The Expositor's Bible CommentaryThe Expositor's Bible Commentary

Verses 1-15

Psalms 144:1-15

THE force of compilation could no further go than in this psalm, which is, in the first eleven verses (Psalms 144:1-11)simply a rechauffe of known psalms, and in Psalms 144:12-15 is most probably an extract from an unknown one of later date. The junctions are not effected with much skill, and the last is tacked on very awkwardly (Psalms 144:12). It is completely unlike the former part, inasmuch as there the speaker is a warlike king praying for victory, while in the latter the nation sings of the tranquil blessings of peaceful expansion. The language of the later portion is full of late forms and obscurities. But the compiler’s course of thought is traceable. He begins by praising Jehovah, who has taught him warlike skill; then adoringly thinks of his own weakness, made strong by God’s condescending regard; next prays for complete victory, and vows fresh praises for new mercies; and closes with a picture of the prosperity which follows conquest, and is secured to Israel because Jehovah is its God.

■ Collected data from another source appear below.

import Summits.ResolutionOfSingularities.ResolutionOfSingularities.Theorems.RadicialJungCleanModelsPBasisDualDerivations
import HarnessLib

/-!
# Route `RadicialJung`, crux `CleanModels` (stmt-15917): Giraud's log-content ideals read on a
# `p`-basis — `J(R, f; log x)`, `J(R, f; log x, log y)`, `J(R, f)` in terms of the dual derivations

Support file (OURS; general algebra in characteristic `p`) for PROGRAMME-clean-dim2 (T2, W8.1), the
bridge between the intrinsic (derivation-form) content ideals of
`Literature/AlgebraicGeometry/Resolution/GiraudLogJacobianIdeal.lean` /
`RadicialJungCleanModelsLogContentIdeal*.lean` and the `p`-basis computation of
`RadicialJungCleanModelsGiraudExactness.lean`. For a ring `R` of characteristic `p`, a `p`-basis
`Γ` of `R` over `R^p` (Kimura–Niitsuma, possibly infinite) containing `x ≠ y`, and dual derivations
`δ_γ` (`Literature.RingTheory.PBasis.IsPBasisOver.exists_dual_derivation_frobenius`), Giraud's
generators 1.1 (2)–(3) ("engendré par les `x_i ∂f/∂x_i` tels que `a(i) ≠ 0` et les `∂f/∂x_j` tels
que `a(j) = 0`") hold verbatim:

* `span_logDerivation_apply_eq_span_dual` — `{D f : x ∣ D x}` spans `(x δ_x f, δ_y f) + (δ_u f)`
  (`E = div(x)`);
* `span_logDerivation₂_apply_eq_span_dual` — `{D f : x ∣ D x, y ∣ D y}` spans
  `(x δ_x f, y δ_y f) + (δ_u f)` (`E = div(xy)`);
* `span_derivation_apply_eq_span_dual` — `{D f}` spans `(δ_x f, δ_y f) + (δ_u f)` (`J(X, f)`);

all from `derivation_apply_eq_sum_mul_dual` (`D f = Σ_{γ} D(γ) δ_γ f`) of
`RadicialJungCleanModelsPBasisDualDerivations.lean`, which also has the case
`N(R, f; x, y) = (δ_u f)` (`span_nullDerivation_apply_eq_span_dual`).

References: J. Giraud, Bull. SMF 111 (1983), 1.1 (2)–(3) [Giraud1983]; H. Matsumura, Commutative
Ring Theory, Thm. 30.5 [Matsumura1987]. Nothing here is a statement of Hironaka's manuscript or
bears on the summit directly.
-/

noncomputable section

set_option linter.dupNamespace false -- mandated namespace of this single-conjunct summit

open Literature.RingTheory.PBasis

namespace Summit.ResolutionOfSingularities.ResolutionOfSingularities.Theorems.RadicialJung.CleanModels

universe u

variable {p : ℕ} [Fact p.Prime] {R : Type u} [CommRing R] [CharP R p] {Γ : Set R}
  (δ : Γ → Derivation ℤ R R) (hδ₁ : ∀ γ : Γ, δ γ (γ : R) = 1)
  (hδ₀ : ∀ γ γ' : Γ, γ' ≠ γ → δ γ (γ' : R) = 0) {x y : R} (hx : x ∈ Γ) (hy : y ∈ Γ)

include hδ₁ hδ₀ hx hy in
/-- **`J(R, f; log x) = (x δ_x f, δ_y f) + (δ_u f : u ∈ Γ ∖ {x, y})`**: the values `D f` of the
derivations logarithmic along `x` (`x ∣ D x`) span the same ideal as `x δ_x f`, `δ_y f` and the
`δ_u f` — the generators "`x f′_x, f′_y, f′_{u_i}`" of Giraud's `J(X, f, E)` for `E = div(x)`.
[cite: Giraud1983, 1.1 (3)] -/
theorem span_logDerivation_apply_eq_span_dual (h : IsPBasisOver p (frobenius R p).range Γ)
    (hxy : x ≠ y) (f : R) :
    Ideal.span {v : R | ∃ D : Derivation ℤ R R, x ∣ D x ∧ D f = v} =
      Ideal.span ({x * δ ⟨x, hx⟩ f, δ ⟨y, hy⟩ f} ∪
        {v : R | ∃ γ : Γ, (γ : R) ≠ x ∧ (γ : R) ≠ y ∧ δ γ f = v}) := by
  classical
  apply le_antisymm
  · rw [Ideal.span_le]
    rintro _ ⟨D, ⟨a, ha⟩, rfl⟩
    obtain ⟨F, hF⟩ := derivation_apply_eq_sum_mul_dual δ hδ₁ hδ₀ h f
    rw [SetLike.mem_coe, hF D]
    refine Ideal.sum_mem _ fun γ _ => ?_
    by_cases hγx : (γ : R) = x
    · have hγ : γ = ⟨x, hx⟩ := Subtype.ext hγx
      rw [hγ]
      change D x * δ ⟨x, hx⟩ f ∈ _
      rw [ha, mul_comm x a, mul_assoc]
      exact Ideal.mul_mem_left _ a (Ideal.subset_span (Or.inl (Or.inl rfl)))
    by_cases hγy : (γ : R) = y
    · have hγ : γ = ⟨y, hy⟩ := Subtype.ext hγy
      rw [hγ]
      exact Ideal.mul_mem_left _ _ (Ideal.subset_span (Or.inl (Or.inr rfl)))
    exact Ideal.mul_mem_left _ _ (Ideal.subset_span (Or.inr ⟨γ, hγx, hγy, rfl⟩))
  · rw [Ideal.span_le]
    rintro v (hv | ⟨γ, hγx, hγy, rfl⟩)
    · simp only [Set.mem_insert_iff, Set.mem_singleton_iff] at hv
      rcases hv with rfl | rfl
      · -- `x δ_x` is logarithmic: `(x δ_x) x = x`
        have h1 : δ ⟨x, hx⟩ x = 1 := hδ₁ ⟨x, hx⟩
        refine Ideal.subset_span ⟨x • δ ⟨x, hx⟩, ?_, by simp [smul_eq_mul]⟩
        rw [Derivation.smul_apply, smul_eq_mul, h1, mul_one]
      · have h0 : δ ⟨y, hy⟩ x = 0 := hδ₀ ⟨y, hy⟩ ⟨x, hx⟩ (fun e => hxy (congrArg Subtype.val e))
        refine Ideal.subset_span ⟨δ ⟨y, hy⟩, ?_, rfl⟩
        rw [h0]; exact dvd_zero x
    · have h0 : δ γ x = 0 := hδ₀ γ ⟨x, hx⟩ (fun e => hγx (by rw [← e]))
      refine Ideal.subset_span ⟨δ γ, ?_, rfl⟩
      rw [h0]; exact dvd_zero x

include hδ₁ hδ₀ hx hy in
/-- **`J(R, f; log x, log y) = (x δ_x f, y δ_y f) + (δ_u f : u ∈ Γ ∖ {x, y})`** (the crossing case
`E = div(xy)`: derivations logarithmic along `x` and `y`). [cite: Giraud1983, 1.1 (3)] -/
theorem span_logDerivation₂_apply_eq_span_dual (h : IsPBasisOver p (frobenius R p).range Γ)
    (hxy : x ≠ y) (f : R) :
    Ideal.span {v : R | ∃ D : Derivation ℤ R R, x ∣ D x ∧ y ∣ D y ∧ D f = v} =
      Ideal.span ({x * δ ⟨x, hx⟩ f, y * δ ⟨y, hy⟩ f} ∪
        {v : R | ∃ γ : Γ, (γ : R) ≠ x ∧ (γ : R) ≠ y ∧ δ γ f = v}) := by
  classical
  have hx1 : δ ⟨x, hx⟩ x = 1 := hδ₁ ⟨x, hx⟩
  have hy1 : δ ⟨y, hy⟩ y = 1 := hδ₁ ⟨y, hy⟩
  have hxy0 : δ ⟨x, hx⟩ y = 0 := hδ₀ ⟨x, hx⟩ ⟨y, hy⟩ (fun e => hxy (congrArg Subtype.val e).symm)
  have hyx0 : δ ⟨y, hy⟩ x = 0 := hδ₀ ⟨y, hy⟩ ⟨x, hx⟩ (fun e => hxy (congrArg Subtype.val e))
  apply le_antisymm
  · rw [Ideal.span_le]
    rintro _ ⟨D, ⟨a, ha⟩, ⟨b, hb⟩, rfl⟩
    obtain ⟨F, hF⟩ := derivation_apply_eq_sum_mul_dual δ hδ₁ hδ₀ h f
    rw [SetLike.mem_coe, hF D]
    refine Ideal.sum_mem _ fun γ _ => ?_
    by_cases hγx : (γ : R) = x
    · have hγ : γ = ⟨x, hx⟩ := Subtype.ext hγx
      rw [hγ]
      change D x * δ ⟨x, hx⟩ f ∈ _
      rw [ha, mul_comm x a, mul_assoc]
      exact Ideal.mul_mem_left _ a (Ideal.subset_span (Or.inl (Or.inl rfl)))
    by_cases hγy : (γ : R) = y
    · have hγ : γ = ⟨y, hy⟩ := Subtype.ext hγy
      rw [hγ]
      change D y * δ ⟨y, hy⟩ f ∈ _
      rw [hb, mul_comm y b, mul_assoc]
      exact Ideal.mul_mem_left _ b (Ideal.subset_span (Or.inl (Or.inr rfl)))
    exact Ideal.mul_mem_left _ _ (Ideal.subset_span (Or.inr ⟨γ, hγx, hγy, rfl⟩))
  · rw [Ideal.span_le]
    rintro v (hv | ⟨γ, hγx, hγy, rfl⟩)
    · simp only [Set.mem_insert_iff, Set.mem_singleton_iff] at hv
      rcases hv with rfl | rfl
      · refine Ideal.subset_span ⟨x • δ ⟨x, hx⟩, ?_, ?_, by simp [smul_eq_mul]⟩
        · rw [Derivation.smul_apply, smul_eq_mul, hx1, mul_one]
        · rw [Derivation.smul_apply, smul_eq_mul, hxy0, mul_zero]; exact dvd_zero y
      · refine Ideal.subset_span ⟨y • δ ⟨y, hy⟩, ?_, ?_, by simp [smul_eq_mul]⟩
        · rw [Derivation.smul_apply, smul_eq_mul, hyx0, mul_zero]; exact dvd_zero x
        · rw [Derivation.smul_apply, smul_eq_mul, hy1, mul_one]
    · have h0x : δ γ x = 0 := hδ₀ γ ⟨x, hx⟩ (fun e => hγx (by rw [← e]))
      have h0y : δ γ y = 0 := hδ₀ γ ⟨y, hy⟩ (fun e => hγy (by rw [← e]))
      refine Ideal.subset_span ⟨δ γ, ?_, ?_, rfl⟩
      · rw [h0x]; exact dvd_zero x
      · rw [h0y]; exact dvd_zero y

include hδ₁ hδ₀ hx hy in
/-- **`J(R, f) = (δ_x f, δ_y f) + (δ_u f : u ∈ Γ ∖ {x, y})`**: the values `D f` of ALL derivations
span the same ideal as the values of the dual derivations (Giraud's `J(X, f)`, whose height-one
primes are the branches of `E(f)`). [cite: Giraud1983, 1.1 (2)] -/
theorem span_derivation_apply_eq_span_dual (h : IsPBasisOver p (frobenius R p).range Γ) (f : R) :
    Ideal.span (Set.range fun D : Derivation ℤ R R => D f) =
      Ideal.span ({δ ⟨x, hx⟩ f, δ ⟨y, hy⟩ f} ∪
        {v : R | ∃ γ : Γ, (γ : R) ≠ x ∧ (γ : R) ≠ y ∧ δ γ f = v}) := by
  classical
  apply le_antisymm
  · rw [Ideal.span_le]
    rintro _ ⟨D, rfl⟩
    obtain ⟨F, hF⟩ := derivation_apply_eq_sum_mul_dual δ hδ₁ hδ₀ h f
    rw [SetLike.mem_coe]
    change D f ∈ _
    rw [hF D]
    refine Ideal.sum_mem _ fun γ _ => ?_
    by_cases hγx : (γ : R) = x
    · have hγ : γ = ⟨x, hx⟩ := Subtype.ext hγx
      rw [hγ]
      exact Ideal.mul_mem_left _ _ (Ideal.subset_span (Or.inl (Or.inl rfl)))
    by_cases hγy : (γ : R) = y
    · have hγ : γ = ⟨y, hy⟩ := Subtype.ext hγy
      rw [hγ]
      exact Ideal.mul_mem_left _ _ (Ideal.subset_span (Or.inl (Or.inr rfl)))
    exact Ideal.mul_mem_left _ _ (Ideal.subset_span (Or.inr ⟨γ, hγx, hγy, rfl⟩))
  · rw [Ideal.span_le]
    rintro v (hv | ⟨γ, -, -, rfl⟩)
    · simp only [Set.mem_insert_iff, Set.mem_singleton_iff] at hv
      rcases hv with rfl | rfl
      · exact Ideal.subset_span ⟨δ ⟨x, hx⟩, rfl⟩
      · exact Ideal.subset_span ⟨δ ⟨y, hy⟩, rfl⟩
    · exact Ideal.subset_span ⟨δ γ, rfl⟩

end Summit.ResolutionOfSingularities.ResolutionOfSingularities.Theorems.RadicialJung.CleanModels

end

Psalms 144:1-2 are echoes of Psalms 18:2; Psalms 18:34; Psalms 18:46, with slight variations. The remarkable epithet "My lovingkindness" offends some critics, who emend so as to read "My stronghold"; but it has a parallel in Jonah 2:9, and is forcible as an emotional abbreviation of the fuller "God of my lovingkindness". {Psalms 59:10} The original passage reads "people," which is the only appropriate word in this connection, and should probably be read in Psalms 144:2 c.

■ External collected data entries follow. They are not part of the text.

import Literature.NumberTheory.EllipticCurves.ShaRestriction
import Mathlib.FieldTheory.KrullTopology
import Mathlib.FieldTheory.Normal.Closure
import HarnessLib

/-!
# The kernel of `Ш(E/K) → Ш(E_L/L)` is killed by the degree (res ∘ cor without cor)

Sibling of `Literature.NumberTheory.EllipticCurves.ShaRestriction` (everything here is proved).
For an elliptic curve `E` (Weierstrass curve `W`) over a number field `K` and a finite extension
`L/K` with Galois closure `L̃/K` (inside `K̄`), every class in the kernel of the restriction
`H¹(K, E) → H¹(L, E)` — in particular every class in the kernel of `Ш(E/K) → Ш(E_L/L)`
(`Literature.NumberTheory.EllipticCurves.shaRestriction`) — is killed by `[L̃ : K]`; for `L/K` Galois, by `[L : K]`. Consequently
restriction is injective on `Ш(E/K)[n]` for every `n` prime to `[L : K]` (`L/K` Galois).

This is the classical corollary "`cor ∘ res = [L : K]`, so `ker(res)` is `[L : K]`-torsion"
(Serre, *Galois Cohomology*, I.§2.4, Cor. to Prop. 9; Silverman, *AEC*, App. B), obtained here
without corestriction from the two facts already proved in `ShaRestriction`: the kernel of
restriction consists of classes inflated from crossed homomorphisms vanishing on the open normal
subgroup `Γ_{L̃} ≤ Γ_K` (`Literature.NumberTheory.EllipticCurves.resKer_le_range_inflClass`), and `[Γ_K : Γ_{L̃}]` kills those
(`Literature.NumberTheory.EllipticCurves.index_nsmul_inflClass`); plus `[Γ_K : Γ_{L̃}] = [L̃ : K]` (Mathlib's
`IntermediateField.finrank_eq_fixingSubgroup_index`, Krull topology) and `L̃ ≅ L` for `L/K`
normal (Mathlib's uniqueness of normal closures `IsNormalClosure.equiv`, through
`isNormalClosure_self`: a normal extension is its own normal closure).

It is the step "Since `n = [K : ℚ]` is odd, the kernel of the restriction map
`Ш(B/ℚ) → Ш(B/K)` has no element of order `2`" of K. Matsuno, Math. Res. Lett. 16 (2009),
proof of Prop. 5.7 (p. 458).

## Main statements

* `Literature.NumberTheory.EllipticCurves.isNormalClosure_self`: `[Normal K L] → IsNormalClosure K L L`.
* `Literature.NumberTheory.EllipticCurves.finrank_galoisClosureIn_eq` : for `L/K` Galois, `[L̃ : K] = [L : K]`.
* `Literature.NumberTheory.EllipticCurves.index_galSubgroupClosure_eq_finrank` : `[Γ_K : Γ_{L̃}] = [L̃ : K]`.
* `Literature.NumberTheory.EllipticCurves.index_nsmul_eq_zero_of_mem_localRestrictionKer` : `c ∈ ker(H¹(K,E) → H¹(L,E))` ⇒
  `[Γ_K : Γ_{L̃}] • c = 0`; `Literature.NumberTheory.EllipticCurves.finrank_nsmul_eq_zero_of_mem_localRestrictionKer` (`L/K`
  Galois): `[L : K] • c = 0`.
* `Literature.NumberTheory.EllipticCurves.finrank_nsmul_eq_zero_of_shaRestriction_eq_zero` (`L/K` Galois):
  `shaRestriction c = 0 → [L : K] • c = 0`;
  `Literature.NumberTheory.EllipticCurves.shaRestriction_eq_zero_iff_of_coprime`, `Literature.NumberTheory.EllipticCurves.injOn_shaRestriction_torsionBy`:
  on `Ш(E/K)[n]` with `n` coprime to `[L : K]` restriction is injective.

## References

* J.-P. Serre, *Galois Cohomology*, Springer (1997), I.§2.4 (Prop. 9 and Cor.), I.§5.8.
  [SerreGaloisCohomology1997]
* J. H. Silverman, *The Arithmetic of Elliptic Curves*, 2nd ed. (2009), App. B (res, cor).
  [SilvermanAEC2009]
* K. Matsuno, Math. Res. Lett. 16 (2009), 449–461, proof of Prop. 5.7 (p. 458).
  [Matsuno2009]
-/

noncomputable section

open scoped Classical

universe u

namespace Literature.NumberTheory.EllipticCurves

/-! ## A normal extension is its own normal closure -/

section NormalClosure

open IntermediateField

/-- **A normal extension is a normal closure of itself**: the minimal polynomials split in `L`
(normality) and their roots generate `L` (each `x` is a root of its own minimal polynomial).
[folklore] -/
theorem isNormalClosure_self (K L : Type*) [Field K] [Field L] [Algebra K L] [Normal K L] :
    IsNormalClosure K L L where
  splits x := Normal.splits inferInstance x
  adjoin_rootSet := by
    rw [eq_top_iff]
    intro x _
    have hx : x ∈ (minpoly K x).rootSet L := by
      rw [Polynomial.mem_rootSet]
      exact ⟨minpoly.ne_zero (Normal.isIntegral inferInstance x), minpoly.aeval K x⟩
    exact le_iSup (fun y : L => adjoin K ((minpoly K y).rootSet L)) x (subset_adjoin K _ hx)

variable {K : Type u} [Field K] (L : Type u) [Field L] [Algebra K L]

/-- **`[L̃ : K] = [L : K]` for `L/K` Galois**: the Galois closure `L̃` of `L/K` in `K̄`
(`Literature.galoisClosureIn L`, Mathlib's `normalClosure K L K̄`) is a normal closure of `L/K`, as is
`L` itself, and normal closures are isomorphic (`IsNormalClosure.equiv`). [folklore] -/
theorem finrank_galoisClosureIn_eq [IsGalois K L] :
    Module.finrank K (galoisClosureIn (K := K) L) = Module.finrank K L := by
  haveI : Normal K (AlgebraicClosure K) := IsAlgClosure.normal K (AlgebraicClosure K)
  haveI : Nonempty (L →ₐ[K] AlgebraicClosure K) := ⟨IsAlgClosed.lift⟩
  haveI : IsNormalClosure K L L := isNormalClosure_self K L
  haveI : IsNormalClosure K L (galoisClosureIn (K := K) L) := by
    unfold galoisClosureIn; infer_instance
  exact (IsNormalClosure.equiv (F := K) (K := L) (L := L)
    (L' := galoisClosureIn (K := K) L)).toLinearEquiv.finrank_eq.symm

variable [NumberField K]

/-- **`[Γ_K : Γ_{L̃}] = [L̃ : K]`** (infinite Galois theory for `K̄/K`, Mathlib's
`IntermediateField.finrank_eq_fixingSubgroup_index`). [folklore] -/
theorem index_galSubgroupClosure_eq_finrank :
    (galSubgroupClosure (K := K) L).index = Module.finrank K (galoisClosureIn (K := K) L) := by
  haveI : IsGalois K (AlgebraicClosure K) := {}
  exact (IntermediateField.finrank_eq_fixingSubgroup_index (galoisClosureIn (K := K) L)).symm

/-- For `L/K` Galois, `[Γ_K : Γ_{L̃}] = [L : K]`. [folklore] -/
theorem index_galSubgroupClosure_eq_finrank_of_isGalois [IsGalois K L] :
    (galSubgroupClosure (K := K) L).index = Module.finrank K L :=
  (index_galSubgroupClosure_eq_finrank L).trans (finrank_galoisClosureIn_eq L)

end NormalClosure

/-! ## The kernel of restriction is killed by the degree -/

section Kernel

variable {K : Type u} [Field K] [NumberField K] (W : WeierstrassCurve K)
variable (L : Type u) [Field L] [NumberField L] [Algebra K L]

/-- **`[Γ_K : Γ_{L̃}]` kills `ker(H¹(K, E) → H¹(L, E))`.** A class dying over `L` is inflated from
a crossed homomorphism vanishing on `Γ_{L̃}` (`resKer_le_range_inflClass`), and such classes
are killed by the index (`index_nsmul_inflClass`). Serre, *Galois Cohomology*, I.§2.4 (Cor. to
Prop. 9) and I.§5.8. [cite: SerreGaloisCohomology1997, I.§2.4 Cor. to Prop. 9] -/
theorem index_nsmul_eq_zero_of_mem_localRestrictionKer (c : W.galH1)
    (hc : c ∈ W.localRestrictionKer L) : (galSubgroupClosure (K := K) L).index • c = 0 := by
  haveI : FiniteDimensional K L := Module.Finite.of_restrictScalars_finite ℚ K L
  obtain ⟨f, rfl⟩ := resKer_le_range_inflClass (resGal (K := K) L) (pointsMap W L)
    (pointsMap_smul W L) (pointsMapOfEmb_bijective L W _) (galSubgroupClosure (K := K) L)
    (isOpen_galSubgroupClosure L) (galSubgroupClosure_le_range_resGal L) hc
  exact index_nsmul_inflClass (galSubgroupClosure (K := K) L) (isOpen_galSubgroupClosure L) f

/-- **`[L̃ : K]` kills `ker(H¹(K, E) → H¹(L, E))`.**
[cite: SerreGaloisCohomology1997, I.§2.4 Cor. to Prop. 9] -/
theorem finrank_galoisClosureIn_nsmul_eq_zero_of_mem_localRestrictionKer (c : W.galH1)
    (hc : c ∈ W.localRestrictionKer L) :
    Module.finrank K (galoisClosureIn (K := K) L) • c = 0 := by
  rw [← index_galSubgroupClosure_eq_finrank L]
  exact index_nsmul_eq_zero_of_mem_localRestrictionKer W L c hc

/-- **For `L/K` Galois, `[L : K]` kills `ker(H¹(K, E) → H¹(L, E))`** ("`cor ∘ res = [L : K]`").
[cite: SerreGaloisCohomology1997, I.§2.4 Cor. to Prop. 9] -/
theorem finrank_nsmul_eq_zero_of_mem_localRestrictionKer [IsGalois K L] (c : W.galH1)
    (hc : c ∈ W.localRestrictionKer L) : Module.finrank K L • c = 0 := by
  rw [← index_galSubgroupClosure_eq_finrank_of_isGalois L]
  exact index_nsmul_eq_zero_of_mem_localRestrictionKer W L c hc

/-- **For `L/K` Galois, `[L : K]` kills the kernel of `Ш(E/K) → Ш(E_L/L)`** (Matsuno 2009,
proof of Prop. 5.7: "the kernel of the restriction map `Ш(B/ℚ) → Ш(B/K)`" is `[K : ℚ]`-torsion).
[cite: SerreGaloisCohomology1997, I.§2.4 Cor. to Prop. 9] [cite: Matsuno2009, proof of Prop. 5.7] -/
theorem finrank_nsmul_eq_zero_of_shaRestriction_eq_zero [IsGalois K L] (c : W.sha)
    (hc : shaRestriction W L c = 0) : Module.finrank K L • c = 0 := by
  apply Subtype.ext
  have h0 : resBaseChange W L c = 0 := congrArg Subtype.val hc
  have := finrank_nsmul_eq_zero_of_mem_localRestrictionKer W L (c : W.galH1)
    ((mem_ker_resBaseChange_iff W L c).mp h0)
  simpa using this

/-- **Restriction is injective on `Ш(E/K)[n]` for `n` prime to `[L : K]`** (`L/K` Galois): a
class killed both by `n` and by `[L : K]` is `0`. For `[K : ℚ]` odd and `n = 2`: "the kernel of
the restriction map `Ш(B/ℚ) → Ш(B/K)` has no element of order `2`" (Matsuno 2009, proof of
Prop. 5.7). [cite: Matsuno2009, proof of Prop. 5.7]
[cite: SerreGaloisCohomology1997, I.§2.4 Cor. to Prop. 9] -/
theorem shaRestriction_eq_zero_iff_of_coprime [IsGalois K L] {n : ℕ}
    (hn : n.Coprime (Module.finrank K L)) (c : W.sha) (hc : n • c = 0) :
    shaRestriction W L c = 0 ↔ c = 0 := by
  refine ⟨fun h => ?_, fun h => by rw [h, map_zero]⟩
  have hd := finrank_nsmul_eq_zero_of_shaRestriction_eq_zero W L c h
  obtain ⟨a, b, hab⟩ : ∃ a b : ℤ, a * n + b * Module.finrank K L = 1 := by
    have := Nat.Coprime.isCoprime hn  -- IsCoprime (n : ℤ) (finrank : ℤ)
    obtain ⟨a, b, h⟩ := this
    exact ⟨a, b, h⟩
  have key : ((a * n + b * Module.finrank K L : ℤ)) • c = c := by rw [hab, one_zsmul]
  rw [← key, add_zsmul, mul_zsmul, mul_zsmul, natCast_zsmul, natCast_zsmul, hc, hd, zsmul_zero,
    zsmul_zero, add_zero]

/-- **Injectivity on `Ш(E/K)[n]`** (`L/K` Galois, `n` prime to `[L : K]`), as `Set.InjOn`.
[cite: SerreGaloisCohomology1997, I.§2.4 Cor. to Prop. 9] [cite: Matsuno2009, proof of Prop. 5.7] -/
theorem injOn_shaRestriction_torsionBy [IsGalois K L] {n : ℕ}
    (hn : n.Coprime (Module.finrank K L)) :
    Set.InjOn (shaRestriction W L) (AddSubgroup.torsionBy W.sha n : Set W.sha) := by
  intro c hc c' hc' h
  rw [SetLike.mem_coe, AddSubgroup.torsionBy.nsmul_iff] at hc hc'
  have h0 : shaRestriction W L (c - c') = 0 := by rw [map_sub, h, sub_self]
  have := (shaRestriction_eq_zero_iff_of_coprime W L hn (c - c')
    (by rw [nsmul_sub, hc, hc', sub_zero])).mp h0
  exact sub_eq_zero.mp this

end Kernel

end Literature.NumberTheory.EllipticCurves

end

Psalms 8:1-9 supplies the original of Psalms 144:3-4, with a reminiscence of Psalms 39:5, and of Psalms 102:11, from which comes the pathetic image of the fleeting shadow. The link between this and the former extract seems to be the recognition of God’s condescension in strengthening so weak and transient a creature for conflict and conquest.

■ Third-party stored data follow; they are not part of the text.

import Mathlib
import HarnessLib
import Summits.HubbardSuperconductivity.HubbardSuperconductivity.Theorems.KLProgrammeKLRegimeEngineV17F2RowBOfE1Data3LB
import Summits.HubbardSuperconductivity.HubbardSuperconductivity.Theorems.KLProgrammeKLRegimeEngineIsoLineFromPlainWtCut

/-!
# Route `KLProgramme` — ENGINE (stmt-HubbardSuperconductivity-20437 `KLRegimeEngineV17F2`), ROW (b): CURE (α) OF LOCATED #25 «(b)-PLAIN-UV-TAIL», LINK 3 —
# the row-(b) closer with the `hplainE1` binder (#6) RE-KEYED to the UV-CUT plain line (pen (R669): cure of record (α), build authorised; lead k3c2-p2 g33)

Verbatim twin of `…RowBOfE1Data3LB` (p3/k3c2-p2; the ★ v19/v20 slot-(b) reader `A24a1G14.stub_engine_step_norms_of_E1data₃LB hE₁ ha hb hu₀ hplainE1 hincr′`) in which
the `hplainE1` binder's PLAIN position-space quartic line is stated for the leg-rescaled element `map (mulLeft ĝ) 𝒱ₙ[Kₙ]`, `ĝ((k,σ),c) = gnScaleCutoff 4 klE0 1 |ω_k|`
(smooth one-sector UV cut in the frequency, ≡ 1 for `|ω| ≤ klE0` — absorbed by every sector family of the programme), instead of for `𝒱ₙ[Kₙ]` itself (whose plain
line contains the integer-truncation tail of the tree's bare vertex, located #25, ✓ p765343).  Its two consumers are the cut twins `e4FlowAt_of_wplainLine_flow_deep_cut`
(✓ LINK 1) and `isoMomFlowAt_of_wplainLine_isoSingle_cut` (✓ LINK 2); `hE₁`, `hincr′` are UNCHANGED (binder #5's (E4) conjunct is cured by LINK 4, `hW_of_numW4_cut`,
not here).  Conclusion = row (b) VERBATIM.
* `stub_engine_step_norms_of_E1dataLBcut6`, **`A24a1G14.stub_engine_step_norms_of_E1data₃LBcut6 hE₁ ha hb hu₀ hplainE1cut hincr′`** ⊢ row (b).
Bookkeeping only; every binder is a HYPOTHESIS; nothing here asserts any of them, row (b), any stub of 20437, K3, U₀, the window or superconductivity; the fold (if any) is
the registrant's and the pen's.  References: BGM 2006 §2.5–§2.8 (2.52)–(2.84), Lemma 2.5 (2.98), §3 (3.2)–(3.8) [cite: BenfattoGiulianiMastropietro2006].
-/

noncomputable section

The following prayer for further Divine help in further struggles is largely borrowed from the magnificent picture of a theophany in Psalms 18:9; Psalms 18:14-16. The energetic "Lighten lightning" is peculiar to this psalm, as is the use of the word for "Pluck out." The description of the enemies as "sons of the alien" is like Psalms 18:44-45. As in many other psalms, the treachery of the foe is signalised. They break their oaths. The right hand which they had lifted in swearing is a lying hand. The vow of new praise recalls Psalms 33:2-3; Psalms 96:1; Psalms 98:1. Psalms 144:10 is a reproduction of Psalms 18:50. The mention of David’s deliverance from the "evil sword" has apparently been the reason for the LXX referring the psalm to the victory over Goliath an impossible view. The new song is not here sung; but the psalm drops from the level of praise to renew the petition for deliverance, in the manner of a refrain caught up in Psalms 144:11 from Psalms 144:7. This might make a well-rounded close, and may have originally been the end of the psalm.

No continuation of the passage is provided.